--- EXERCISE DESCRIPTION ---
With spelling and spacing unchanged, write out each line of the material.

--- PROVIDED INFORMATION ---

◆ ◆ ◆

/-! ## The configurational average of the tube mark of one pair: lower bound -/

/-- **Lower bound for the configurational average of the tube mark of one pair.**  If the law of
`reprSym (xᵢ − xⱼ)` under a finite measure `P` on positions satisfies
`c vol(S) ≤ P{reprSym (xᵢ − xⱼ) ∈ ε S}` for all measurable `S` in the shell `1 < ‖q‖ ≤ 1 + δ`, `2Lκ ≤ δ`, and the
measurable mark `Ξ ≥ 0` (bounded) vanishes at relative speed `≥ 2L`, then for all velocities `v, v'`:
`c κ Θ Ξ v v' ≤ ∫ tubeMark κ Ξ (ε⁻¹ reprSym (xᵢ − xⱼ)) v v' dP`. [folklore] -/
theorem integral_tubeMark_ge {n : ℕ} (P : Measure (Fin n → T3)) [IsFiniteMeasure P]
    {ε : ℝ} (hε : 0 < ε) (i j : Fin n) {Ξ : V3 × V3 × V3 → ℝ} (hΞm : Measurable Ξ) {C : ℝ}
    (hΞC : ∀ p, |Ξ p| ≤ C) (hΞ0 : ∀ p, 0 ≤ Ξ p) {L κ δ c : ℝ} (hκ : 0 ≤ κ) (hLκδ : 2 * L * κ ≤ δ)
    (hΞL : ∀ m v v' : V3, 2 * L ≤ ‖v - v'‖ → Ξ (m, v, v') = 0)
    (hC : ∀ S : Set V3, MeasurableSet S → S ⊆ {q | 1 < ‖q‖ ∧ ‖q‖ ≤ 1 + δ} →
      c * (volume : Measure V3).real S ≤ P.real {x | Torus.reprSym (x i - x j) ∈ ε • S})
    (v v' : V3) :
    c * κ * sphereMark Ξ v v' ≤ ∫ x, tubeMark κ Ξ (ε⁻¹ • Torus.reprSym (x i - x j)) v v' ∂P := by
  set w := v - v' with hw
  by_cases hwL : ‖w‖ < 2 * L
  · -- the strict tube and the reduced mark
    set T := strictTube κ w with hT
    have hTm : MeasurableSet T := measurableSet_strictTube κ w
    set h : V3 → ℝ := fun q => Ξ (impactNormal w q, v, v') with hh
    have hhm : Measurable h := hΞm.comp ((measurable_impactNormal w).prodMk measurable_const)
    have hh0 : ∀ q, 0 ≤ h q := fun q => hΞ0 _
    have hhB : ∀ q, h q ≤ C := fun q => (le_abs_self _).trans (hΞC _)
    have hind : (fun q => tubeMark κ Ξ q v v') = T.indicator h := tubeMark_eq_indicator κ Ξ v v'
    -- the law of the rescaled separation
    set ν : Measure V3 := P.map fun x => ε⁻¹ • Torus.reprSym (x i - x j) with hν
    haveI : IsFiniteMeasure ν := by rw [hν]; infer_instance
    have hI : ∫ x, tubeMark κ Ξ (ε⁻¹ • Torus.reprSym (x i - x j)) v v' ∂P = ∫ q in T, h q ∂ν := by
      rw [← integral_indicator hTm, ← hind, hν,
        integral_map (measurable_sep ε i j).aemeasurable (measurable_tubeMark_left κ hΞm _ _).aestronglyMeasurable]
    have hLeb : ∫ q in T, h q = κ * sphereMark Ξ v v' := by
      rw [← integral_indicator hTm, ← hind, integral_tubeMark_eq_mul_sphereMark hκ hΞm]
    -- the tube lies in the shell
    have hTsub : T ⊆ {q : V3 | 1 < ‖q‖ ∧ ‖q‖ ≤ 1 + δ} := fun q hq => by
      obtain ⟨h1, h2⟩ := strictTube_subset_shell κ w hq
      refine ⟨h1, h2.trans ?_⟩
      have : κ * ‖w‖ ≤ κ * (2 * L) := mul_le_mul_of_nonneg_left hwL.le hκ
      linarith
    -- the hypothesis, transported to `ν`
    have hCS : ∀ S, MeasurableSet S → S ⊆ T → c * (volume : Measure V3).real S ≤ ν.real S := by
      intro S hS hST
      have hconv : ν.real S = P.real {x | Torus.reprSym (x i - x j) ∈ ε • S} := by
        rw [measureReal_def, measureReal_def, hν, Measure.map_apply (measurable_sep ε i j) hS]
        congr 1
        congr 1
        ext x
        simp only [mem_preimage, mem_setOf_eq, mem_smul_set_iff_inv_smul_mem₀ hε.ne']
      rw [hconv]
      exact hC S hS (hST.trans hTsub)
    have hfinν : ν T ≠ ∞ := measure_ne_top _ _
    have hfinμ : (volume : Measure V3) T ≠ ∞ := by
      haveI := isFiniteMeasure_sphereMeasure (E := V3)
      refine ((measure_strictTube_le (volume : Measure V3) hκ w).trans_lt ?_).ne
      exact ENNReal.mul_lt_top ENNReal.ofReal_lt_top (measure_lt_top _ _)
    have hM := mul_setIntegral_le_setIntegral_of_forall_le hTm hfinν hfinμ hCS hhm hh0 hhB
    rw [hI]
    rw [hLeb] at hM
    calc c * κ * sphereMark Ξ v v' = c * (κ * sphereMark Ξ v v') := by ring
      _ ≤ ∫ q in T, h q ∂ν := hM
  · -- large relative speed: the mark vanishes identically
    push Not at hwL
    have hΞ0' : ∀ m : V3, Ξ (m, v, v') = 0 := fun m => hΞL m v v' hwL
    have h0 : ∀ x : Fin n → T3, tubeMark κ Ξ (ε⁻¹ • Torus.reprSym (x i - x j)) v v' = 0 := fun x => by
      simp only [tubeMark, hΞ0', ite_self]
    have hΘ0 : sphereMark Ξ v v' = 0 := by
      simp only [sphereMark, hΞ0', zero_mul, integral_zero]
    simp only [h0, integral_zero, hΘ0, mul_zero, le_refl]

◆ ◆ ◆

--- SOLUTION BELOW ---
/-! ## The configurational average of the tube mark of one pair: lower bound -/

/-- **Lower bound for the configurational average of the tube mark of one pair.**  If the law of
`reprSym (xᵢ − xⱼ)` under a finite measure `P` on positions satisfies
`c vol(S) ≤ P{reprSym (xᵢ − xⱼ) ∈ ε S}` for all measurable `S` in the shell `1 < ‖q‖ ≤ 1 + δ`, `2Lκ ≤ δ`, and the
measurable mark `Ξ ≥ 0` (bounded) vanishes at relative speed `≥ 2L`, then for all velocities `v, v'`:
`c κ Θ Ξ v v' ≤ ∫ tubeMark κ Ξ (ε⁻¹ reprSym (xᵢ − xⱼ)) v v' dP`. [folklore] -/
theorem integral_tubeMark_ge {n : ℕ} (P : Measure (Fin n → T3)) [IsFiniteMeasure P]
    {ε : ℝ} (hε : 0 < ε) (i j : Fin n) {Ξ : V3 × V3 × V3 → ℝ} (hΞm : Measurable Ξ) {C : ℝ}
    (hΞC : ∀ p, |Ξ p| ≤ C) (hΞ0 : ∀ p, 0 ≤ Ξ p) {L κ δ c : ℝ} (hκ : 0 ≤ κ) (hLκδ : 2 * L * κ ≤ δ)
    (hΞL : ∀ m v v' : V3, 2 * L ≤ ‖v - v'‖ → Ξ (m, v, v') = 0)
    (hC : ∀ S : Set V3, MeasurableSet S → S ⊆ {q | 1 < ‖q‖ ∧ ‖q‖ ≤ 1 + δ} →
      c * (volume : Measure V3).real S ≤ P.real {x | Torus.reprSym (x i - x j) ∈ ε • S})
    (v v' : V3) :
    c * κ * sphereMark Ξ v v' ≤ ∫ x, tubeMark κ Ξ (ε⁻¹ • Torus.reprSym (x i - x j)) v v' ∂P := by
  set w := v - v' with hw
  by_cases hwL : ‖w‖ < 2 * L
  · -- the strict tube and the reduced mark
    set T := strictTube κ w with hT
    have hTm : MeasurableSet T := measurableSet_strictTube κ w
    set h : V3 → ℝ := fun q => Ξ (impactNormal w q, v, v') with hh
    have hhm : Measurable h := hΞm.comp ((measurable_impactNormal w).prodMk measurable_const)
    have hh0 : ∀ q, 0 ≤ h q := fun q => hΞ0 _
    have hhB : ∀ q, h q ≤ C := fun q => (le_abs_self _).trans (hΞC _)
    have hind : (fun q => tubeMark κ Ξ q v v') = T.indicator h := tubeMark_eq_indicator κ Ξ v v'
    -- the law of the rescaled separation
    set ν : Measure V3 := P.map fun x => ε⁻¹ • Torus.reprSym (x i - x j) with hν
    haveI : IsFiniteMeasure ν := by rw [hν]; infer_instance
    have hI : ∫ x, tubeMark κ Ξ (ε⁻¹ • Torus.reprSym (x i - x j)) v v' ∂P = ∫ q in T, h q ∂ν := by
      rw [← integral_indicator hTm, ← hind, hν,
        integral_map (measurable_sep ε i j).aemeasurable (measurable_tubeMark_left κ hΞm _ _).aestronglyMeasurable]
    have hLeb : ∫ q in T, h q = κ * sphereMark Ξ v v' := by
      rw [← integral_indicator hTm, ← hind, integral_tubeMark_eq_mul_sphereMark hκ hΞm]
    -- the tube lies in the shell
    have hTsub : T ⊆ {q : V3 | 1 < ‖q‖ ∧ ‖q‖ ≤ 1 + δ} := fun q hq => by
      obtain ⟨h1, h2⟩ := strictTube_subset_shell κ w hq
      refine ⟨h1, h2.trans ?_⟩
      have : κ * ‖w‖ ≤ κ * (2 * L) := mul_le_mul_of_nonneg_left hwL.le hκ
      linarith
    -- the hypothesis, transported to `ν`
    have hCS : ∀ S, MeasurableSet S → S ⊆ T → c * (volume : Measure V3).real S ≤ ν.real S := by
      intro S hS hST
      have hconv : ν.real S = P.real {x | Torus.reprSym (x i - x j) ∈ ε • S} := by
        rw [measureReal_def, measureReal_def, hν, Measure.map_apply (measurable_sep ε i j) hS]
        congr 1
        congr 1
        ext x
        simp only [mem_preimage, mem_setOf_eq, mem_smul_set_iff_inv_smul_mem₀ hε.ne']
      rw [hconv]
      exact hC S hS (hST.trans hTsub)
    have hfinν : ν T ≠ ∞ := measure_ne_top _ _
    have hfinμ : (volume : Measure V3) T ≠ ∞ := by
      haveI := isFiniteMeasure_sphereMeasure (E := V3)
      refine ((measure_strictTube_le (volume : Measure V3) hκ w).trans_lt ?_).ne
      exact ENNReal.mul_lt_top ENNReal.ofReal_lt_top (measure_lt_top _ _)
    have hM := mul_setIntegral_le_setIntegral_of_forall_le hTm hfinν hfinμ hCS hhm hh0 hhB
    rw [hI]
    rw [hLeb] at hM
    calc c * κ * sphereMark Ξ v v' = c * (κ * sphereMark Ξ v v') := by ring
      _ ≤ ∫ q in T, h q ∂ν := hM
  · -- large relative speed: the mark vanishes identically
    push Not at hwL
    have hΞ0' : ∀ m : V3, Ξ (m, v, v') = 0 := fun m => hΞL m v v' hwL
    have h0 : ∀ x : Fin n → T3, tubeMark κ Ξ (ε⁻¹ • Torus.reprSym (x i - x j)) v v' = 0 := fun x => by
      simp only [tubeMark, hΞ0', ite_self]
    have hΘ0 : sphereMark Ξ v v' = 0 := by
      simp only [sphereMark, hΞ0', zero_mul, integral_zero]
    simp only [h0, integral_zero, hΘ0, mul_zero, le_refl]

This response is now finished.